From (3-4), the right hand side is the Cp / RdT / T.

The integration range is from T0 to T (Z).

∫（Cp/RT(Z)）ｄｚ＝（Cp/R）（lnT(Z)－lnT0)）

Because it is left-hand side = right side, it looks like this.

lnP(Z)－lnP0　＝（Cp/R）（lnT(Z)－lnT0)）　

lnP(Z)－（Cp/R）lnT(Z)＝lnP0－（Cp/R）lnT0　(4－2)

Even if Z is any value, lnP(Z)－（Cp/R）lnT(Z) is the same value as lnP0－（Cp/R）lnT0 which is an initial value.

lnP(Z)－（Cp/R）lnT(Z)＝lnP0－（Cp/R）lnT0＝Const　　　(4－3)

An amount that does not change is the entropy of the (4－3)

.(4－3) is as follows.

ln（P(Z)/P0）＝（Cｐ/R）ln（T(Z)/T0）　(4－4)

P0 is set to 1000 and T0 is set to θ.

ln（P(Z)/1000）＝（Cｐ/R）ln（T(Z)/θ）　(4－5)

(4－5) defines the potential temperature θ which you know.
This definitional equation has a serious problem.

Please confirm the serious problem by Definition of potential temperature.
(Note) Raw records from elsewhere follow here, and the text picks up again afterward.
/-- **Schwarz lemma with multiplicity at the centre.** If `Λ` is entire, bounded by `M` on the
circle `‖s - 1‖ = R` (`R > 0`) and vanishes to order exactly `n` at `s = 1`, then
`‖Λ(z)‖ ≤ (M / Rⁿ) · ‖z - 1‖ⁿ` on the closed disc `‖z - 1‖ ≤ R`: the quotient `Λ(s)/(s - 1)ⁿ`
extends to an entire function (removable singularity, from the local factorisation
`Λ = (s - 1)ⁿ • g` of `AnalyticAt.analyticOrderAt_eq_natCast`), to which the maximum modulus
principle on the disc applies (`Complex.norm_le_of_forall_mem_frontier_norm_le`). This is the
one-disc form of zero counting near the centre (Jensen), the mechanism behind "`r ≪ log k²N`".
[cite: Mestre1986FormulesExplicites, Introduction p. 210] -/
theorem norm_le_of_analyticOrderAt_eq {Λ : ℂ → ℂ} (hΛ : Differentiable ℂ Λ) {M R : ℝ}
    (hR : 0 < R) (hM : ∀ s : ℂ, ‖s - 1‖ = R → ‖Λ s‖ ≤ M) {n : ℕ}
    (hn : analyticOrderAt Λ 1 = n) {z : ℂ} (hz : ‖z - 1‖ ≤ R) :
    ‖Λ z‖ ≤ M / R ^ n * ‖z - 1‖ ^ n := by
  obtain ⟨g, hg, -, hev⟩ := (hΛ.analyticAt 1).analyticOrderAt_eq_natCast.mp hn
  set G : ℂ → ℂ := fun s => if s = 1 then g 1 else Λ s / (s - 1) ^ n with hG
  have hfac : ∀ s : ℂ, Λ s = (s - 1) ^ n * G s := by
    intro s
    by_cases hs : s = 1
    · subst hs
      have h1 := hev.self_of_nhds
      simpa [hG] using h1
    · have hs' : (s - 1) ^ n ≠ 0 := pow_ne_zero n (sub_ne_zero.mpr hs)
      simp only [hG, hs, if_false]
      field_simp
  have hG1 : G =ᶠ[𝓝 1] g := by
    filter_upwards [hev] with s hs
    by_cases h1 : s = 1
    · simp [hG, h1]
    · have hs' : (s - 1) ^ n ≠ 0 := pow_ne_zero n (sub_ne_zero.mpr h1)
      simp only [hG, h1, if_false, hs, smul_eq_mul]
      field_simp
  have hGd : Differentiable ℂ G := by
    intro z
    by_cases hz1 : z = 1
    · subst hz1
      exact hg.differentiableAt.congr_of_eventuallyEq hG1
    · have hd : DifferentiableAt ℂ (fun s => Λ s / (s - 1) ^ n) z :=
        (hΛ z).div ((differentiableAt_id.sub_const 1).pow n)
          (pow_ne_zero n (sub_ne_zero.mpr hz1))
      refine hd.congr_of_eventuallyEq ?_
      filter_upwards [eventually_ne_nhds hz1] with s hs
      simp [hG, hs]
  have hfront : ∀ s ∈ frontier (ball (1 : ℂ) R), ‖G s‖ ≤ M / R ^ n := by
    intro s hs
    rw [frontier_ball (1 : ℂ) hR.ne', mem_sphere_iff_norm] at hs
    have hs1 : s ≠ 1 := by
      rintro rfl
      rw [sub_self, norm_zero] at hs
      exact hR.ne' hs.symm
    have hGs : G s = Λ s / (s - 1) ^ n := by simp [hG, hs1]
    rw [hGs, norm_div, norm_pow, hs]
    exact div_le_div_of_nonneg_right (hM s hs) (pow_nonneg hR.le n)
  have hzc : z ∈ closure (ball (1 : ℂ) R) := by
    rw [closure_ball (1 : ℂ) hR.ne', mem_closedBall, dist_eq_norm]
    exact hz
  have hGz : ‖G z‖ ≤ M / R ^ n :=
    Complex.norm_le_of_forall_mem_frontier_norm_le isBounded_ball hGd.diffContOnCl hfront hzc
  rw [hfac z, norm_mul, norm_pow, mul_comm]
  exact mul_le_mul_of_nonneg_right hGz (pow_nonneg (norm_nonneg _) n)

/-- **One size datum bounds the central order.** If `Λ` is entire with `‖Λ‖ ≤ M` on the circle
`‖s - 1‖ = R`, `R ≥ 1`, with `m ≤ ‖Λ(2)‖`, and `analyticOrderAt Λ 1 = n`, then `m · Rⁿ ≤ M` —
for `R > 1`, `m > 0`: `n ≤ log(M/m) / log R`. For the completed `L`-function of an elliptic curve
of conductor `N` both data are explicit in `N` (`Λ(E,2) = N L(E,2)/(4π²) > 0` from the Euler
product; `M` polynomial in `N` by convexity, which uses the functional equation), giving
`ord_{s=1} ≪ log N`, the order of magnitude of the printed unconditional explicit-formula bound
"`r ≪ log k²N`". [cite: Mestre1986FormulesExplicites, Introduction p. 210 and §II.1.1 pp. 216–217] -/
theorem mul_pow_le_of_analyticOrderAt_eq {Λ : ℂ → ℂ} (hΛ : Differentiable ℂ Λ) {M m R : ℝ}
    (hR : 1 ≤ R) (hM : ∀ s : ℂ, ‖s - 1‖ = R → ‖Λ s‖ ≤ M) (hm : m ≤ ‖Λ 2‖) {n : ℕ}
    (hn : analyticOrderAt Λ 1 = n) : m * R ^ n ≤ M := by
  have hR0 : 0 < R := one_pos.trans_le hR
  have h2 : ‖(2 : ℂ) - 1‖ ≤ R := by norm_num; exact hR
  have key := norm_le_of_analyticOrderAt_eq hΛ hR0 hM hn h2
  rw [show (2 : ℂ) - 1 = 1 by norm_num, norm_one, one_pow, mul_one] at key
  have : m ≤ M / R ^ n := hm.trans key
  rwa [le_div_iff₀ (pow_pos hR0 n)] at this

/-- **Inside the class**: a member of `signedFEClass w` with the two size data has central order
`n` only if `(-1)ⁿ = w` AND `m Rⁿ ≤ M` — parity (old entry) and a bound (this audit).
[cite: Dokchitser2013ParityNotes, §1.1] [cite: Mestre1986FormulesExplicites, Introduction p. 210] -/
theorem neg_one_pow_eq_and_mul_pow_le_of_mem_signedFEClass {w : ℂ} {Λ : ℂ → ℂ}
    (hΛ : Λ ∈ signedFEClass w) {M m R : ℝ} (hR : 1 ≤ R)
    (hM : ∀ s : ℂ, ‖s - 1‖ = R → ‖Λ s‖ ≤ M) (hm : m ≤ ‖Λ 2‖) {n : ℕ}
    (hn : analyticOrderAt Λ 1 = n) : (-1 : ℂ) ^ n = w ∧ m * R ^ n ≤ M :=
  ⟨(sign_eq_neg_one_pow (hΛ.1.analyticAt 1) hΛ.2.2 hn).symm,
    mul_pow_le_of_analyticOrderAt_eq hΛ.1 hR hM hm hn⟩
/-- **★ THE SLaw-KEYED FACE AT THE CHARGED SEPARATED INDICES, KEYED ON THE bg FACT** — dag-n11-d's `exists_local_witness_clause_succ_of_sLaw₁₃CoPH_of_sep_of_junctionCharged`
(p591971∕`…SpaceTruncationChargedSep`) with its triple `(Provisos₁₃SepCoPH.bg, window, PartCompat₁₃)` REPLACED by the CONTENT of the record's P11 row at `(p, k)` —
`hbg : BgProvisoΛ … k (suppOfRecord₁₃SepCoP …) (UbgOfRecord₁₃CoP …)` — and the core provisos; NO run guard (the window stays: the sibling's `_of_bgReadCharged` reads it).
Conclusion VERBATIM.  [cite: Balaban1988Convergent, Theorem p.245, Thm 1 p.262, (2.1) p.254, (2.10) p.256, (2.28) p.259, (3.5) p.265, (3.24)–(3.25) p.270; Balaban1985RegularSpaces, (1.3)–(1.6) p.77] -/
theorem exists_local_witness_clause_succ_of_sLaw₁₃CoPH_of_sep_of_junctionCharged_of_bgFact (h : θ.Provisos₁₃CoPH F N) (hU : θ.ZhUnity F N) (hθ : θ.Admissible F N)
    (hpos : θ.s2.Pos) (hM₁ : 0 < θ.ν.M₁) (hle : θ.ν.M₁ ≤ θ.τ9.M) {k : ℕ} (hk : k < p.K) (hM : 1 ≤ θ.τ9.M)
    (hw : Step.InInterval θ.γ k (gOfRecord₁₃ F N θ.toStage13Params p))
    (hbg : BgProvisoΛ F N p.K (settingOfRecord₁₃ F N θ.toStage13Params p) (θ.Rz p.K) θ.τ9.M k (suppOfRecord₁₃SepCoP F N θ.toStage13Params p k)
      (UbgOfRecord₁₃CoP F N θ.toStage13Params p k)) (cR : ℝ)
    (Γr : SeqOfRecord F θ.ν θ.τ9.M (gOfRecord₁₃ F N θ.toStage13Params p) p.K k → ℕ → Set (Site (F.P p.K) 0) → Set (Site (F.P p.K) 0))
    (hreg : ∀ s₀, (θ.zhAt p s₀).RegOn F N (FluctV N) θ.ν cR p (gOfRecord₁₃ F N θ.toStage13Params p) (Γr s₀))
    (hJ : ∀ s₀, slotsOfRecord F N θ.ν θ.τ9 (EOfRecord₁₃ F N θ.toStage13Params) (wOfRecord₉ F N θ.toStage9Params) θ.ppSel p
        (gOfRecord₁₃ F N θ.toStage13Params p) k s₀ ≠ 0 → Sect2.SeqSeparated θ.ν.M₁ s₀ → ∀ Wc : MSField (F.P p.K) (SU N),
      chiSeqOfRecord F N θ.ν θ.τ9.M (gOfRecord₁₃ F N θ.toStage13Params p) p.K k s₀ (Wc k) ≠ 0 →
      (∀ j, j < k → PlaqSmallOn (plaqsOf (pts j (Γr s₀ j (s₀.Ω (j + 1))ᶜ))) (cR * epsOfRecord θ.ν (gOfRecord₁₃ F N θ.toStage13Params p) j) (Wc j)) →
      Wc ∈ suppOfRecord₁₃SepCoP F N θ.toStage13Params p k s₀)
    (hS : SLaw₁₃CoPH F N θ p k) :
    ∃ (t : SeqOfRecord F θ.ν θ.τ9.M (gOfRecord₁₃ F N θ.toStage13Params p) p.K k → Sect2.TermValues (F.P p.K) (MatA N) (FluctV N) θ.τ9.M)
      (Ek : SeqOfRecord F θ.ν θ.τ9.M (gOfRecord₁₃ F N θ.toStage13Params p) p.K k → ℝ),
      HasSect2FormAtZS F N (FluctV N) p.K (settingOfRecord₁₃ F N θ.toStage13Params p) k (θ.rzAt p) (WtOfRecord₁₃H F N θ p)
          (UbgOfRecord₁₃CoP F N θ.toStage13Params p k)
          (fun s₀ t₀ => Sect2.LawsRT (sect2TowerOfRecord F N (FluctV N) p.K (settingOfRecord₁₃ F N θ.toStage13Params p) (θ.rzAt p s₀) s₀ t₀)
            (settingOfRecord₁₃ F N θ.toStage13Params p).lf k)
          (slotsOfRecord F N θ.ν θ.τ9 (EOfRecord₁₃ F N θ.toStage13Params) (wOfRecord₉ F N θ.toStage9Params) θ.ppSel p
            (gOfRecord₁₃ F N θ.toStage13Params p) k) t Ek ∧
      (∀ s₀, IsFluctLocal k (t s₀)) ∧
      ∀ (s : SeqOfRecord F θ.ν θ.τ9.M (gOfRecord₁₃ F N θ.toStage13Params p) p.K (k + 1)), s.Ω (k + 1) = ∅ →
        -- (P) prefix agreement below `k`
        (∀ j, j < k → (θ.zhAt p s).ζ0 j = (θ.zhAt p s.init).ζ0 j ∧ (θ.zhAt p s).quad j = (θ.zhAt p s.init).quad j) →
        -- (V) the generation-`k` pin with the old front factor
        (∀ (V' : GaugeField (F.P p.K) (k + 1) (SU N)) (U₀ : GaugeField (F.P p.K) k (SU N)),
          (θ.zhAt p s).ζ0 k Set.univ (pairCfgAt (V := FluctV N) k V' U₀) =
            chiSeqOfRecord F N θ.ν θ.τ9.M (gOfRecord₁₃ F N θ.toStage13Params p) p.K k s.init U₀ *
              wOfRecord₉ F N θ.toStage9Params p (gOfRecord₁₃ F N θ.toStage13Params p) k s U₀ ((avOfRecord F N p.K k).avg U₀)) →
        -- `quad_k(∅) = 0` on the two-scale configurations
        (∀ (V' : GaugeField (F.P p.K) (k + 1) (SU N)) (U₀ : GaugeField (F.P p.K) k (SU N)), (θ.zhAt p s).quad k ∅ (pairCfgAt (V := FluctV N) k V' U₀) = 0) →
        -- `k`-locality of `quad_j(Λ_{j+1})`, `j < k`
        (∀ j, j < k → ∀ ω ω' : MultiCfg (F.P p.K) (SU N) (FluctV N), (∀ i, i ≤ k → ω i = ω' i) →
          (θ.zhAt p s).quad j (s.init.Λ (j + 1)) ω = (θ.zhAt p s).quad j (s.init.Λ (j + 1)) ω') →
        -- measurability of the residual serving `s′`
        (∀ j (Y : Set (Site (F.P p.K) 0)), Measurable ((θ.zhAt p s).ζ0 j Y)) →
        (∀ j (Λ' : Set (Site (F.P p.K) 0)), Measurable ((θ.zhAt p s).quad j Λ')) →
        -- per old branch: A-fibre domination (K0b)
        (∀ S ∈ admSOfRecord F θ.ν θ.τ9.M (gOfRecord₁₃ F N θ.toStage13Params p) p.K k s.init, ∀ j : ℕ,
          ∃ ŵ : (↥(Set.toFinite (B10Eq42TorusConstraint.bondsIn j ((s.init.Λ (j + 1))ᶜ ∩ s.init.Ω (j + 1)))).toFinset → FluctV N) → ℝ≥0∞, Measurable ŵ ∧
            (∫⁻ a, ŵ a ∂(Measure.pi fun _ : ↥(Set.toFinite (B10Eq42TorusConstraint.bondsIn j ((s.init.Λ (j + 1))ᶜ ∩ s.init.Ω (j + 1)))).toFinset => (volume : Measure (FluctV N)))) ≠ ⊤ ∧
            ∀ ω, ENNReal.ofReal ((WtOfRecord₁₃H F N θ p s).w j (s.init.Λ (j + 1)) ((s.init.Λ (j + 1))ᶜ ∩ s.init.Ω (j + 1)) (S (j + 1)) ω) ≤
              ŵ (fun b : ↥(Set.toFinite (B10Eq42TorusConstraint.bondsIn j ((s.init.Λ (j + 1))ᶜ ∩ s.init.Ω (j + 1)))).toFinset => (ω j).2 b)) →
        -- def-T: the 𝐁-terms of the witness at the parent history, READ AT THE EMBEDDED BACKGROUND, are JOINTLY measurable in `(U, A)` (LOCATED residue)
        (∀ (S' : ℕ → Set (Site (F.P p.K) 0)) (j : ℕ) (X : (Sect2.domSys (F.P p.K) θ.τ9.M j).Dom),
          Measurable (fun q : GaugeField (F.P p.K) 0 (SU N) × MSFluct (F.P p.K) (FluctV N) =>
            ((t s.init).B j X (Sect2.ofBackgroundC (settingOfRecord₁₃ F N θ.toStage13Params p).ι q.1) (S', q.2)).re)) →
        (slotsTOfRecord F N θ.ν θ.τ9 (EOfRecord₁₃ F N θ.toStage13Params) (wOfRecord₉ F N θ.toStage9Params) θ.ppSel p
            (gOfRecord₁₃ F N θ.toStage13Params p) (k + 1) s = 0 ∨
          ∀ᵐ V' ∂fieldMeasure (F.P p.K) (k + 1) (SU N),
            chiSeqOfRecord F N θ.ν θ.τ9.M (gOfRecord₁₃ F N θ.toStage13Params p) p.K (k + 1) s V' ≠ 0 →
              slotsTOfRecord F N θ.ν θ.τ9 (EOfRecord₁₃ F N θ.toStage13Params) (wOfRecord₉ F N θ.toStage9Params) θ.ppSel p
                  (gOfRecord₁₃ F N θ.toStage13Params p) (k + 1) s V' =
                sect2Slot F N (FluctV N) p.K (settingOfRecord₁₃ F N θ.toStage13Params p) (θ.rzAt p s) (WtOfRecord₁₃H F N θ p s) s
                  (t s.init) (Ek s.init) (UbgOfRecord₁₃CoP F N θ.toStage13Params p (k + 1) s) V') :=
  exists_local_witness_clause_succ_of_sLaw₁₃CoPH_of_bgReadCharged θ p h hU hθ hpos hk hM hw cR Γr hreg
    (bgProvisoΛ_charged_of_sep_of_junctionCharged θ p hM₁ hle cR Γr hbg hJ) hS
/-- **ROBUST SLAB DOOR, SUPERSOLUTION FORM.**  Under the hypotheses of the landed `slab_covariance_le_W` (one-link modulus on the slab
ball, per-site loads `δ, ℓ, Λ` of the re-weighting with row bound `Λ₀`, row sum `c ≤ 1`), for every rest `r`, single-site observables
`f` at `x` and `g` at `y`, and every vector `v ≥ 0` with `v(y) ≥ 1` and `∑_w C(z,w) v(w) ≤ v(z)` for `z ≠ y` (`C` the door's Dobrushin
matrix `K e^δ(1 + 2√N ℓ)|β| m + √N Λ`): `|Cov_{slabLawW}(f, g)| ≤ 2(2√N)² δg (min 1 v(x) + c^k) δf` for every `k`.
[cite: Follmer1988, Ch. I Theorem (2.13)] -/
theorem slab_covariance_le_W_supersolution (hN : 1 ≤ N) (hL1 : L ≠ 1) (v : Fin (n + 1)) (t : ZMod L)
    {β R K δ ℓ Λ₀ : ℝ} (hK : 0 ≤ K) (hℓ : 0 ≤ ℓ) (hR : |β| * (2 * (n : ℝ)) ≤ R) (hmod : OneLinkKRModulus N R K)
    (hWm : Measurable W) (hWb : ∃ C, ∀ U, |W U| ≤ C) (r : {e : Edge (n + 1) L // ¬ IsSlab v t e} → SU N)
    (nbrW : TorusSite n L → Finset (TorusSite n L)) (hnotW : ∀ x, x ∉ nbrW x)
    (hdep : ∀ x (η η' : TorusSite n L → SU N), (∀ z ∈ Slab.slabNbr x ∪ nbrW x, η z = η' z) →
      ∃ c : ℝ, ∀ g, siteTiltW v t W r x η g = c + siteTiltW v t W r x η' g)
    (hδ : ∀ x ω g g', siteTiltW v t W r x ω g - siteTiltW v t W r x ω g' ≤ δ)
    (hℓ' : ∀ x ω g g', |siteTiltW v t W r x ω g - siteTiltW v t W r x ω g'| ≤ ℓ * suFrobDist g g')
    (Λ : TorusSite n L → TorusSite n L → ℝ) (hΛ0 : ∀ x y, 0 ≤ Λ x y)
    (hΛ : ∀ x y (ω η : TorusSite n L → SU N), (∀ z, z ≠ y → ω z = η z) → ∃ c : ℝ, ∀ g,
      |siteTiltW v t W r x ω g - (c + siteTiltW v t W r x η g)| ≤ Λ x y * suFrobDist (ω y) (η y))
    (hrow : ∀ x, ∑ y ∈ Slab.slabNbr x ∪ nbrW x, Λ x y ≤ Λ₀)
    (hc1 : Real.exp δ * (1 + 2 * Real.sqrt N * ℓ) * (2 * (n : ℝ) * |β| * K) + Real.sqrt N * Λ₀ ≤ 1)
    (x y : TorusSite n L)
    {f g : (TorusSite n L → SU N) → ℝ} (hfm : Measurable f) (hfdep : DependsOn f ({x} : Set (TorusSite n L)))
    {Mf : ℝ} (hMf : ∀ σ, |f σ| ≤ Mf) {δf : ℝ} (hδf : IsLipBound suFrobDist f fun z => if z = x then δf else 0)
    (hgm : Measurable g) (hgdep : DependsOn g ({y} : Set (TorusSite n L))) {Mg : ℝ} (hMg : ∀ σ, |g σ| ≤ Mg)
    {δg : ℝ} (hδg : IsLipBound suFrobDist g fun z => if z = y then δg else 0)
    {u : TorusSite n L → ℝ} (hu0 : ∀ z, 0 ≤ u z) (hu1 : 1 ≤ u y)
    (hu : ∀ z, z ≠ y → ∑ w ∈ Slab.slabNbr z ∪ nbrW z,
      (K * Real.exp δ * (1 + 2 * Real.sqrt N * ℓ) * |β| * (Slab.slabInfluence z w : ℝ) + Real.sqrt N * Λ z w) * u w ≤ u z)
    (k : ℕ) :
    |cov[f, g; slabLawW v t β W r]| ≤
      2 * (2 * Real.sqrt N) ^ 2 * δg *
        ((min 1 (u x) + (Real.exp δ * (1 + 2 * Real.sqrt N * ℓ) * (2 * (n : ℝ) * |β| * K) + Real.sqrt N * Λ₀) ^ k) * δf) := by
  classical
  have hγ := isSpecification_slabSpecW (n := n) (L := L) v t β hWm hWb r
  have hKR := isKRContraction_slabSpecW hN hL1 v t hK hℓ hR hmod hWm hWb r nbrW hnotW hdep hδ hℓ' Λ hΛ0 hΛ
  have hc0 : 0 ≤ Real.exp δ * (1 + 2 * Real.sqrt N * ℓ) * (2 * (n : ℝ) * |β| * K) + Real.sqrt N * Λ₀ := by
    have hΛ₀ : 0 ≤ Λ₀ := (Finset.sum_nonneg fun z _ => hΛ0 x z).trans (hrow x)
    positivity
  have key := abs_covariance_le_of_supersolution hγ hKR suFrobDist_nonneg suFrobDist_le (by positivity) hc0 hc1
    (fun z => slabW_rowsum_le z hK hℓ nbrW Λ (hrow z)) (isGibbsMeasure_slabLawW v t β hWm hWb r) hfm (Δf := {x})
    (by simpa using hfdep) hMf hδf hgm (Δg := {y}) (by simpa using hgdep) hMg hδg hu0
    (fun z hz => by rw [Finset.mem_singleton.1 hz]; exact hu1) (fun z hz => hu z (by simpa using hz)) k
  simpa using key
http://takanosunonobo.blogspot.jp/2013/02/definition-of-potential-temperature.html

5．Enthalpy

nCvdT =-PdV (1-1)
I have studied (1-1) in first grade college.
I do not know what that is (1-1) today.
However, it was found that the energy conservation law is entropy does not change (1-1).
The ideal gas, there is a law of conservation of energy that does not change entropy another.

It is the law of conservation of energy using the enthalpy.

It is as follows if the equation of state of ideal gas is differentiated from Z.

VdP＋PdV＝nRdT

－PｄV＝VｄP－nRdT

(3－1) is as follows.

nCvdT=VｄP－nRdT

nCvdT+nRdT=VdP

Mayer's expression　of　relations R=Cp-Cv is used.

nCpdT=VdP　(5－1)

(5－1) was calculated from the following three relations.
They are the Ideal gas law, Mayer's equation, and a principle of conservation of energy (1-1) which does not change entropy.
(5－1) can be said to be the principle of conservation of energy which does not change entropy.
We can have an image which pushes a piston by (1-1).

However, we cannot have even an image by (5-1).